## Records to use
________________________
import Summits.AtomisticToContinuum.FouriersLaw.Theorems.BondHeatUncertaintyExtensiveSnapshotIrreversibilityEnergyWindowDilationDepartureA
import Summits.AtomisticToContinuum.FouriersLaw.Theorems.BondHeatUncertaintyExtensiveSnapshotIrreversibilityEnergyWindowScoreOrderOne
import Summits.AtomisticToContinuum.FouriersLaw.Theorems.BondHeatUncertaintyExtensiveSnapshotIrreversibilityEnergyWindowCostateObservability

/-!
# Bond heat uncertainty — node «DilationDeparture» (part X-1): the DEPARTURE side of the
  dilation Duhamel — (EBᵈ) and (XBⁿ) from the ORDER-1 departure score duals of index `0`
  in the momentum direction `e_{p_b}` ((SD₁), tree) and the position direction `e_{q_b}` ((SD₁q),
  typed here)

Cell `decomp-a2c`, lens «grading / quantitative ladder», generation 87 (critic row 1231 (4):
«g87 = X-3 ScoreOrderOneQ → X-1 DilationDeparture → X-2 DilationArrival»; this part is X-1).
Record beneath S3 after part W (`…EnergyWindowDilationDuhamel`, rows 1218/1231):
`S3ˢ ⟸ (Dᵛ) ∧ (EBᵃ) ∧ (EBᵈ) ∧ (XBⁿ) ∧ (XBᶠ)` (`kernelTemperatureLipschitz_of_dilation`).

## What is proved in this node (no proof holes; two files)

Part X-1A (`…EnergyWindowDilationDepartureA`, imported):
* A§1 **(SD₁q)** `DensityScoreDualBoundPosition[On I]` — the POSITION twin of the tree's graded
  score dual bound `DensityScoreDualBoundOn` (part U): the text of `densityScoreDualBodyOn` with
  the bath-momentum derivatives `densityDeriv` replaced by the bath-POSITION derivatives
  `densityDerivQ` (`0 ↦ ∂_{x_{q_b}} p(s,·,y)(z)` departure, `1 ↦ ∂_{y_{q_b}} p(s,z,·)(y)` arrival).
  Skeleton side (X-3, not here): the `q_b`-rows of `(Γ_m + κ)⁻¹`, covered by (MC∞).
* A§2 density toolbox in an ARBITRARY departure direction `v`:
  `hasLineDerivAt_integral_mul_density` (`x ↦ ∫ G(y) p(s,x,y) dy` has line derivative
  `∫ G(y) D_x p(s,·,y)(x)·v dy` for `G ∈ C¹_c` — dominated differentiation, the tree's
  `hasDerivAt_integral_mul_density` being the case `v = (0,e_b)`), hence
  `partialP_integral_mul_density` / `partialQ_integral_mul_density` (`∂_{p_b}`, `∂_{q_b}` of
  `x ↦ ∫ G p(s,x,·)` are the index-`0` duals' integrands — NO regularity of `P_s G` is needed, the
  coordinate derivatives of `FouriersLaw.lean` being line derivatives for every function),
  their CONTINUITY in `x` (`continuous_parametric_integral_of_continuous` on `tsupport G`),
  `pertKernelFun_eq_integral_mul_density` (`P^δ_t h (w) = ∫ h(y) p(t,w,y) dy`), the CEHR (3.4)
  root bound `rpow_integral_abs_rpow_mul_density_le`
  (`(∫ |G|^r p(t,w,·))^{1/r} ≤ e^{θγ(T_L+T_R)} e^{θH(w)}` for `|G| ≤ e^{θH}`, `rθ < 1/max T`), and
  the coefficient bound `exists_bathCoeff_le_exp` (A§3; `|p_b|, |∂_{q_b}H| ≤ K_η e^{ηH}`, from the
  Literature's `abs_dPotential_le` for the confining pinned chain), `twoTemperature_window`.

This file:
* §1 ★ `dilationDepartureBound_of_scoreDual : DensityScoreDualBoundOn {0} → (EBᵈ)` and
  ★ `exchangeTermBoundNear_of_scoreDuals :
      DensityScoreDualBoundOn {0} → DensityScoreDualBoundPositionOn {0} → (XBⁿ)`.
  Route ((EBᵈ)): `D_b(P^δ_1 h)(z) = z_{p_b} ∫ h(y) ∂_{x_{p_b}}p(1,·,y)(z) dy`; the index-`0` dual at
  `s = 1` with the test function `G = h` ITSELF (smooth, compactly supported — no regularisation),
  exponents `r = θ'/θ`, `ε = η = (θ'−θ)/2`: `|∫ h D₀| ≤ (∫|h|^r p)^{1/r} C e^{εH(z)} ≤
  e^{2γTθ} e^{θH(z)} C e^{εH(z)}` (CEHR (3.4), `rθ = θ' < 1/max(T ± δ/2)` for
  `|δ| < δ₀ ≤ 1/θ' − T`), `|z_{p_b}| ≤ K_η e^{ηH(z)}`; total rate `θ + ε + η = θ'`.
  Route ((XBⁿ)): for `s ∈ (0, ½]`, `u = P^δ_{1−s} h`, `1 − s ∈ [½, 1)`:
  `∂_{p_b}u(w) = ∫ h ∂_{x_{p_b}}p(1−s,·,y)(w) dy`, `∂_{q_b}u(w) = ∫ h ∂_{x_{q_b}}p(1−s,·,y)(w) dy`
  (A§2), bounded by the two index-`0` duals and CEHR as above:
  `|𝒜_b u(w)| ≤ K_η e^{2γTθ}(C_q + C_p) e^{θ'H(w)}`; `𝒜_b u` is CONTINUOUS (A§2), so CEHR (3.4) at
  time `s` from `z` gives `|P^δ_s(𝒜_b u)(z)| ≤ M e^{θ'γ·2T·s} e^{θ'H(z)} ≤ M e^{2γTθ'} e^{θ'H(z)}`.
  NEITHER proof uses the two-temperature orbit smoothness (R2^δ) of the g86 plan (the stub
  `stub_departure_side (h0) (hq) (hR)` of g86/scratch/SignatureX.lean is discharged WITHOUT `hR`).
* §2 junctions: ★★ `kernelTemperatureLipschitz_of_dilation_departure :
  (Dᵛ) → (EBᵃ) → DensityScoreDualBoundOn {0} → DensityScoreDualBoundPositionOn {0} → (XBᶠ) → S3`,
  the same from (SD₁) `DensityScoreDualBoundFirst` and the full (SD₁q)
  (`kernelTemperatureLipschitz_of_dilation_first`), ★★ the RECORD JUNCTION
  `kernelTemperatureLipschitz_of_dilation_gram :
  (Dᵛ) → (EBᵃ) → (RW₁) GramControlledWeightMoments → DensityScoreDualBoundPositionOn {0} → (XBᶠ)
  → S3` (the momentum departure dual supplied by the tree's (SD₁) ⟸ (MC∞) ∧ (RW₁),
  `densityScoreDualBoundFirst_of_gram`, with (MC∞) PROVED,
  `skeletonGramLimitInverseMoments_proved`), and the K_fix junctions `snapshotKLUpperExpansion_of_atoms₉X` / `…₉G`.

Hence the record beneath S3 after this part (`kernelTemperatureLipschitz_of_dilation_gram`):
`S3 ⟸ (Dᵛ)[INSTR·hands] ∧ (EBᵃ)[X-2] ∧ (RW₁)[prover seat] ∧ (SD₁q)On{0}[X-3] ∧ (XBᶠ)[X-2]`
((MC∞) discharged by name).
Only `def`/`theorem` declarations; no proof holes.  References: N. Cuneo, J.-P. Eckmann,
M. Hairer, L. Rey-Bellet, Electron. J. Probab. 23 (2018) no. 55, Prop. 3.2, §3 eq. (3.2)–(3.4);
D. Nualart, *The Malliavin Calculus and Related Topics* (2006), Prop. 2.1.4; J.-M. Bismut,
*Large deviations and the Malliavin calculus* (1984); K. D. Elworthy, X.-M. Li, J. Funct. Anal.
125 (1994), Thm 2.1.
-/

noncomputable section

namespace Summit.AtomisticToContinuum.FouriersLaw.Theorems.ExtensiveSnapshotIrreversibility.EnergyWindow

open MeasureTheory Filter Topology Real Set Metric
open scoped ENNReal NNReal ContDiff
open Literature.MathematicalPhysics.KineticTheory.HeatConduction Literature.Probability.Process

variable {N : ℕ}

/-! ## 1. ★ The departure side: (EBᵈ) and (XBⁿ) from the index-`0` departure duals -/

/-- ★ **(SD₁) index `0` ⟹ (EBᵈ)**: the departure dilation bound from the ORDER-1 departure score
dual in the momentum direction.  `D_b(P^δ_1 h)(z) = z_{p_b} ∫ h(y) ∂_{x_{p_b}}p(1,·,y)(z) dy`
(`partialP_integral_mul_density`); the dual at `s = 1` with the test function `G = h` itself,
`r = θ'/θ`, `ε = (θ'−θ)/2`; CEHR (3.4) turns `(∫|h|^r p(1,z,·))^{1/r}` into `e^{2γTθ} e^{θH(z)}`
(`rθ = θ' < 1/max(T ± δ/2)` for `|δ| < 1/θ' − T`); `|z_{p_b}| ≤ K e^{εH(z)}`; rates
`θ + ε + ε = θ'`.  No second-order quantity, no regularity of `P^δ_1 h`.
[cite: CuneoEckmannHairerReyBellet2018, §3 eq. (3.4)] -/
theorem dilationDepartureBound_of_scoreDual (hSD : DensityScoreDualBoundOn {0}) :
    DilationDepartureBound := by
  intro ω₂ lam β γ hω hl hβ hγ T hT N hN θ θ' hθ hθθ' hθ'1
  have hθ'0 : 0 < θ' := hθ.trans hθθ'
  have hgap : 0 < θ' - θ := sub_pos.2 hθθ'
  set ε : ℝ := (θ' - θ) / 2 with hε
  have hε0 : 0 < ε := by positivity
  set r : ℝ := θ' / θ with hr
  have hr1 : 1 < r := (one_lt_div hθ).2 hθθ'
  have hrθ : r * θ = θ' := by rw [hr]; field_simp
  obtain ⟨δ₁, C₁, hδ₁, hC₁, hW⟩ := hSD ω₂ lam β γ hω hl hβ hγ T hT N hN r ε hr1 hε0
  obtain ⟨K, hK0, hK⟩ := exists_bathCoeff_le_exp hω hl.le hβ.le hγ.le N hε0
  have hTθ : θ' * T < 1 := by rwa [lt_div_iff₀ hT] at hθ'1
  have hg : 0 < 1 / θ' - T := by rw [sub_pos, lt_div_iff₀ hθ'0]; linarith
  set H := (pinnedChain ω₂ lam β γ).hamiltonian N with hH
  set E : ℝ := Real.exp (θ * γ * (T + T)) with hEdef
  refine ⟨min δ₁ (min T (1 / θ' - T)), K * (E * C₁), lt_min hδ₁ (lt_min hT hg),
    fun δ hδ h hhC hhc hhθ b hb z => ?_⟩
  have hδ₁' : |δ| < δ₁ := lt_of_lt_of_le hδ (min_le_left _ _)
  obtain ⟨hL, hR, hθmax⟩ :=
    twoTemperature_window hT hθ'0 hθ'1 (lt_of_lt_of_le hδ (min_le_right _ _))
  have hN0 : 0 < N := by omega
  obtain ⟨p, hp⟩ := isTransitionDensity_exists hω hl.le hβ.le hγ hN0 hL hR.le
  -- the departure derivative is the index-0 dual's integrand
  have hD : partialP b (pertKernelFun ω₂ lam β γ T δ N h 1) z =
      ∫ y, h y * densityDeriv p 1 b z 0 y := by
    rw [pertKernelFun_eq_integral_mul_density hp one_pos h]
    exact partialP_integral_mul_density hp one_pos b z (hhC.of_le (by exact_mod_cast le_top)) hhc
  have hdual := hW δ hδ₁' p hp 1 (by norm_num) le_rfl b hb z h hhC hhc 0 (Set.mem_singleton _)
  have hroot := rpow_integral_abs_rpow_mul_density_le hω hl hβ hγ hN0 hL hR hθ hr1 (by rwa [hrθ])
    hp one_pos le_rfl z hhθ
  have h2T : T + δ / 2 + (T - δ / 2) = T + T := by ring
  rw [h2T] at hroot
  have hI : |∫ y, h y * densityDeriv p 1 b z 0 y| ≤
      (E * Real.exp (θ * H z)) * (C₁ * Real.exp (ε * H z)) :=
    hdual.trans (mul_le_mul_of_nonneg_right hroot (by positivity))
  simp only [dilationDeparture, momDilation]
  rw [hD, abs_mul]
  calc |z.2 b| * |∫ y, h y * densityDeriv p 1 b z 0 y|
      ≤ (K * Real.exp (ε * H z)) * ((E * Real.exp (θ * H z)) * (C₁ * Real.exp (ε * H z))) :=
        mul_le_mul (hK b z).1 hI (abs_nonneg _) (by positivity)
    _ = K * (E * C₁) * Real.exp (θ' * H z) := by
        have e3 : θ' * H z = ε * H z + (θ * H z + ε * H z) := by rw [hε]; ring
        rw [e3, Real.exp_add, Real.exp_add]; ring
________________________
## Try it
In the entries above, one line contains "## What is proved" and another contains "being the case". Reproduce exactly those two lines and the lines between them, nothing else.

## Written response
## What is proved in this node (no proof holes; two files)

Part X-1A (`…EnergyWindowDilationDepartureA`, imported):
* A§1 **(SD₁q)** `DensityScoreDualBoundPosition[On I]` — the POSITION twin of the tree's graded
  score dual bound `DensityScoreDualBoundOn` (part U): the text of `densityScoreDualBodyOn` with
  the bath-momentum derivatives `densityDeriv` replaced by the bath-POSITION derivatives
  `densityDerivQ` (`0 ↦ ∂_{x_{q_b}} p(s,·,y)(z)` departure, `1 ↦ ∂_{y_{q_b}} p(s,z,·)(y)` arrival).
  Skeleton side (X-3, not here): the `q_b`-rows of `(Γ_m + κ)⁻¹`, covered by (MC∞).
* A§2 density toolbox in an ARBITRARY departure direction `v`:
  `hasLineDerivAt_integral_mul_density` (`x ↦ ∫ G(y) p(s,x,y) dy` has line derivative
  `∫ G(y) D_x p(s,·,y)(x)·v dy` for `G ∈ C¹_c` — dominated differentiation, the tree's
  `hasDerivAt_integral_mul_density` being the case `v = (0,e_b)`), hence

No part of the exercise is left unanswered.